Er wurde ab und zu wirklich so richtig brüllend, wenn er das tat, war gerade keiner in der Nähe vor unserer geschützten Bucht der Sitzplätze. Aber sicher hörte es jedermann in der ganzen Straße. Man hat es bestimmt auch in den Geschäften gehört - ab und zu flüsterte er wieder und brasselte Zeugs, das ich nicht verstand. So saßen wir da, während er nur bruchstückhaft irgendeinen Ansatz machte, von irgendwelchen Dingen bei sich zuhause faselte. Oder versuchte zu faseln. Ich konnte ihm nicht folgen. Es ging um einen Kühlschrank, und um Maler, und eine Katze, die wohl abgehauen war und irgendwie dann wieder auftauchte. Der Maler hatte wohl Angst vor der Katze.
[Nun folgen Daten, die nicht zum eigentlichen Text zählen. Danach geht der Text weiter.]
import Mathlib
import Summits.Ventures.PercRepro2.Defs
import Summits.Ventures.PercRepro2.Independence
import Summits.Ventures.PercRepro2.Harris
import Summits.Ventures.PercRepro2.CoinDefs
import Summits.Ventures.PercRepro2.CoinArcsOff
import Summits.Ventures.PercRepro2.CoinPendantDefs
import Summits.Ventures.PercRepro2.CoinPendant
import Summits.Ventures.PercRepro2.CoinInduced
import Summits.Ventures.PercRepro2.CoinVdBK
import Summits.Ventures.PercRepro2.CoinBHK
import Summits.Ventures.PercRepro2.CoinReverse
import Summits.Ventures.PercRepro2.CoinTwoPendantDefs
import Summits.Ventures.PercRepro2.CoinTwoPendantMass
import Summits.Ventures.PercRepro2.CoinTraceLevels
import Summits.Ventures.PercRepro2.CoinTraceTower
import Summits.Ventures.PercRepro2.CoinTracePin

/-!
# (CU-PA) on a TWO-COIN cylinder, by pinning twice (blind cell PercRepro2, night-2 g3;
proofs/NIGHT2-DARC.md §19)

A pendant vertex `v` whose membership in `K⁻` is «both coins `c₁`, `c₂` open» (the inner vertex
`v₁` of a pendant path `w → v₁ → v₂ → t`: `v₁ ∈ K⁻ ⟺ v₁ → v₂ and v₂ → t open`).  Pinning both
coins open leaves a product law, `trace_bhk` applies, and the pinning identities translate its
trace law back exactly as in `trace_cu_pa`: `μ_Z = p_{c₁} p_{c₂} μ″_Z` for `Z ∋ v`, `μ″_Z = 0`
for `Z ∌ v`.  Result (`trace_cu_pa₂`): the (CU-PA) inequality on the cylinder family `{Z ∋ v}`.
-/

namespace Summit.Ventures.PercRepro2.Coin

section CUPA2

open Classical

variable {V : Type*} {E : Type*} [Fintype V] [DecidableEq V] [Fintype E] [DecidableEq E]
  {R : Type*} [Field R] [LinearOrder R] [IsStrictOrderedRing R]

omit [Fintype V] [DecidableEq V] [Fintype E] [DecidableEq E] in
/-- A level containing `v` lies in `{c₁ open} ∩ {c₂ open}`. -/
lemma traceLevel_subset_openEdge₂ {arcs : E → Finset (V × V)} {P : Finset V} {t v : V}
    (hv : v ∈ P) {c₁ c₂ : E} (hleaf : bwdEvent arcs v {t} = openEdge c₁ ∩ openEdge c₂)
    {Z : Finset V} (hvZ : v ∈ Z) :
    traceLevel arcs {t} P Z ⊆ openEdge c₁ ∩ openEdge c₂ := by
  intro ω hω
  rw [← hleaf]
  exact (hω v hv).mp hvZ

omit [Fintype V] [DecidableEq V] [Fintype E] [DecidableEq E] in
/-- A level avoiding `v` lies in `{c₁ closed} ∪ {c₂ closed}`. -/
lemma traceLevel_subset_closedEdge₂ {arcs : E → Finset (V × V)} {P : Finset V} {t v : V}
    (hv : v ∈ P) {c₁ c₂ : E} (hleaf : bwdEvent arcs v {t} = openEdge c₁ ∩ openEdge c₂)
    {Z : Finset V} (hvZ : v ∉ Z) :
    traceLevel arcs {t} P Z ⊆ closedEdge c₁ ∪ closedEdge c₂ := by
  intro ω hω
  have h : ω ∉ bwdEvent arcs v {t} := fun h => hvZ ((hω v hv).mpr h)
  rw [hleaf] at h
  rw [Set.mem_union, closedEdge_eq_compl, closedEdge_eq_compl, Set.mem_compl_iff,
    Set.mem_compl_iff]
  by_contra hcon
  exact h ⟨not_not.mp (not_or.mp hcon).1, not_not.mp (not_or.mp hcon).2⟩

omit [Fintype V] [DecidableEq V] [LinearOrder R] [IsStrictOrderedRing R] in
/-- Under a law with `c` pinned open and then another coin pinned, `{c closed}` is null. -/
lemma prob_update_update_closed (p : E → R) {c₁ c₂ : E} (hne : c₁ ≠ c₂) :
    prob (Function.update (Function.update p c₁ 1) c₂ 1) (closedEdge c₁) = 0 := by
  rw [Function.update_comm hne]
  exact prob_update_one_eq_zero_of_subset _ c₁ (subset_refl _)

/-- **(CU-PA) of the trace law on a two-coin cylinder**: for `v ∈ P` with
`{v ∈ K⁻} = {c₁ open} ∩ {c₂ open}` (`c₁ ≠ c₂` pendant coins) and monotone nonnegative `g₁, g₂`,
`(Σ_{Z ∋ v} g₁ μ)(Σ_{Z ∋ v} g₂ μ) ≤ (Σ_{Z ∋ v} g₁g₂ μ)(Σ_{Z ∋ v} μ)`. -/
theorem trace_cu_pa₂ (p : E → R) (hp : IsProbVec p) {arcs : E → Finset (V × V)}
    (hS : SameEnds arcs) {P : Finset V} {t : V} (hclosed : ClosedOut arcs P {t})
    (hT : TailCoinsIn arcs P {t}) {v : V} (hv : v ∈ P) {c₁ c₂ : E} (hne : c₁ ≠ c₂)
    (hc₁ : c₁ ∈ tailCoins arcs P) (hc₂ : c₂ ∈ tailCoins arcs P)
    (hleaf : bwdEvent arcs v {t} = openEdge c₁ ∩ openEdge c₂) (s : V) {g₁ g₂ : Set V → R}
    (h₁ : Monotone g₁) (h₂ : Monotone g₂) (h₁0 : ∀ S, 0 ≤ g₁ S) (h₂0 : ∀ S, 0 ≤ g₂ S) :
    (∑ Z ∈ P.powerset.filter (fun Z => v ∈ Z),
        g₁ ↑Z * (prob p (traceLevel arcs {t} P Z) *
          prob p (avoidEvent (arcsOff arcs (P ∪ {t})) s (Z ∪ {t}))))
      * (∑ Z ∈ P.powerset.filter (fun Z => v ∈ Z),
        g₂ ↑Z * (prob p (traceLevel arcs {t} P Z) *
          prob p (avoidEvent (arcsOff arcs (P ∪ {t})) s (Z ∪ {t})))) ≤
    (∑ Z ∈ P.powerset.filter (fun Z => v ∈ Z),
        g₁ ↑Z * g₂ ↑Z * (prob p (traceLevel arcs {t} P Z) *
          prob p (avoidEvent (arcsOff arcs (P ∪ {t})) s (Z ∪ {t}))))
      * (∑ Z ∈ P.powerset.filter (fun Z => v ∈ Z),
        prob p (traceLevel arcs {t} P Z) *
          prob p (avoidEvent (arcsOff arcs (P ∪ {t})) s (Z ∪ {t}))) := by
  set p₁ := Function.update p c₁ 1 with hp₁def
  set p₂ := Function.update p₁ c₂ 1 with hp₂def
  have hp₁ : IsProbVec p₁ := hp.update c₁ zero_le_one le_rfl
  have hp₂ : IsProbVec p₂ := hp₁.update c₂ zero_le_one le_rfl
  have hq : 0 ≤ p c₁ * p c₂ := mul_nonneg (hp.nonneg c₁) (hp.nonneg c₂)
  have hp₁c₂ : p₁ c₂ = p c₂ := Function.update_of_ne hne.symm _ _
  -- the reduced events do not see the pendant coins
  have hR : ∀ Z : Finset V, prob p₂ (avoidEvent (arcsOff arcs (P ∪ {t})) s (Z ∪ {t})) =
      prob p (avoidEvent (arcsOff arcs (P ∪ {t})) s (Z ∪ {t})) := fun Z => by
    rw [hp₂def, prob_update_one_of_dependsOn p₁ c₂ (dependsOn_avoid_reduced_compl_single hT hc₂ s _),
      hp₁def, prob_update_one_of_dependsOn p c₁ (dependsOn_avoid_reduced_compl_single hT hc₁ s _)]
  -- the trace law of the doubly pinned system
  have hμ : ∀ Z : Finset V, v ∈ Z →
      prob p (traceLevel arcs {t} P Z) * prob p (avoidEvent (arcsOff arcs (P ∪ {t})) s (Z ∪ {t}))
        = p c₁ * p c₂ * (prob p₂ (traceLevel arcs {t} P Z) *
          prob p₂ (avoidEvent (arcsOff arcs (P ∪ {t})) s (Z ∪ {t}))) := by
    intro Z hvZ
    have hsub := traceLevel_subset_openEdge₂ hv hleaf hvZ
    rw [hR Z, prob_eq_mul_prob_update_one_of_subset p c₁ (hsub.trans Set.inter_subset_left),
      prob_eq_mul_prob_update_one_of_subset p₁ c₂ (hsub.trans Set.inter_subset_right), hp₁c₂]
    ring
  have hμ0 : ∀ Z : Finset V, v ∉ Z → prob p₂ (traceLevel arcs {t} P Z) = 0 := by
    intro Z hvZ
    have hsub := traceLevel_subset_closedEdge₂ hv hleaf hvZ
    have h1 : prob p₂ (closedEdge c₁) = 0 := prob_update_update_closed p hne
    have h2 : prob p₂ (closedEdge c₂) = 0 := prob_update_one_eq_zero_of_subset p₁ c₂ (subset_refl _)
    have hle : prob p₂ (traceLevel arcs {t} P Z) ≤ prob p₂ (closedEdge c₁ ∪ closedEdge c₂) :=
      prob_mono hp₂ hsub
    have hunion := prob_union_add_prob_inter p₂ (closedEdge c₁) (closedEdge c₂)
    have hinter : 0 ≤ prob p₂ (closedEdge c₁ ∩ closedEdge c₂) := prob_nonneg hp₂ _
    have hnn : 0 ≤ prob p₂ (traceLevel arcs {t} P Z) := prob_nonneg hp₂ _
    linarith
  -- sums over the pinned law restrict to `𝒱_v`
  have hsum : ∀ F : Finset V → R,
      ∑ Z ∈ P.powerset.filter (fun Z => Disjoint Z (∅ : Finset V)),
          F Z * (prob p₂ (traceLevel arcs {t} P Z) *
            prob p₂ (avoidEvent (arcsOff arcs (P ∪ {t})) s (Z ∪ {t}))) =
        ∑ Z ∈ P.powerset.filter (fun Z => v ∈ Z),
          F Z * (prob p₂ (traceLevel arcs {t} P Z) *
            prob p₂ (avoidEvent (arcsOff arcs (P ∪ {t})) s (Z ∪ {t}))) := by
    intro F
    rw [Finset.sum_filter, Finset.sum_filter]
    refine Finset.sum_congr rfl fun Z _ => ?_
    by_cases hvZ : v ∈ Z
    · simp only [Finset.disjoint_empty_right, if_true, hvZ]
    · simp only [Finset.disjoint_empty_right, if_true, hvZ, if_false, hμ0 Z hvZ, zero_mul,
        mul_zero]
  have hconv : ∀ F : Finset V → R,
      ∑ Z ∈ P.powerset.filter (fun Z => v ∈ Z),
          F Z * (prob p (traceLevel arcs {t} P Z) *
            prob p (avoidEvent (arcsOff arcs (P ∪ {t})) s (Z ∪ {t}))) =
        p c₁ * p c₂ * ∑ Z ∈ P.powerset.filter (fun Z => v ∈ Z),
          F Z * (prob p₂ (traceLevel arcs {t} P Z) *
            prob p₂ (avoidEvent (arcsOff arcs (P ∪ {t})) s (Z ∪ {t}))) := by
    intro F
    rw [Finset.mul_sum]
    refine Finset.sum_congr rfl fun Z hZ => ?_
    rw [hμ Z (Finset.mem_filter.mp hZ).2]
    ring
  have h := trace_pa p₂ hp₂ hS hclosed hT (Finset.empty_subset P) s h₁ h₂ h₁0 h₂0
  have h1 := hsum (fun Z => g₁ ↑Z)
  have h2 := hsum (fun Z => g₂ ↑Z)
  have h12 := hsum (fun Z => g₁ ↑Z * g₂ ↑Z)
  have h0 := hsum (fun _ => 1)
  simp only [one_mul] at h0
  rw [h1, h2, h12, h0] at h
  have c1 := hconv (fun Z => g₁ ↑Z)
  have c2 := hconv (fun Z => g₂ ↑Z)
  have c12 := hconv (fun Z => g₁ ↑Z * g₂ ↑Z)
  have c0 := hconv (fun _ => 1)
  simp only [one_mul] at c0
  rw [c1, c2, c12, c0]
  have hsq : 0 ≤ p c₁ * p c₂ * (p c₁ * p c₂) := mul_nonneg hq hq
  have := mul_le_mul_of_nonneg_left h hsq
  calc p c₁ * p c₂ * _ * (p c₁ * p c₂ * _) = p c₁ * p c₂ * (p c₁ * p c₂) * (_ * _) := by ring
    _ ≤ p c₁ * p c₂ * (p c₁ * p c₂) * (_ * _) := this
    _ = _ := by ring

end CUPA2

end Summit.Ventures.PercRepro2.Coin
Er rauchte eine Zigarette nach der anderen. Und eigentlich wollte ich selbst doch auch gerne meine eigene Geschichte erzählen, von den Dingen, die ich heute erlebt hatte. Weil er nicht voran kam, mit seiner Geschichte, überlegte ich mir das einige Male, für meine Geschichte die richtigen Anfänge zu finden. Es führte alles nur noch mehr dazu, dass er das an seine eigene geschichte anknüpfen konnte.
Trotzdem, heute war ich zum ersten Mal schlauer als sonst, und vielleicht lag es an dem Impuls, den mir die Erfahrung des heutigen Tages und der letzten Tage gebracht hatte - ich sparte meine Energie und machte mir keine Mühe mehr, die Ereignisse zu ordnen, meiner Pläne zu erinnern, und versuchte auch nicht das Gespräch zu leiten.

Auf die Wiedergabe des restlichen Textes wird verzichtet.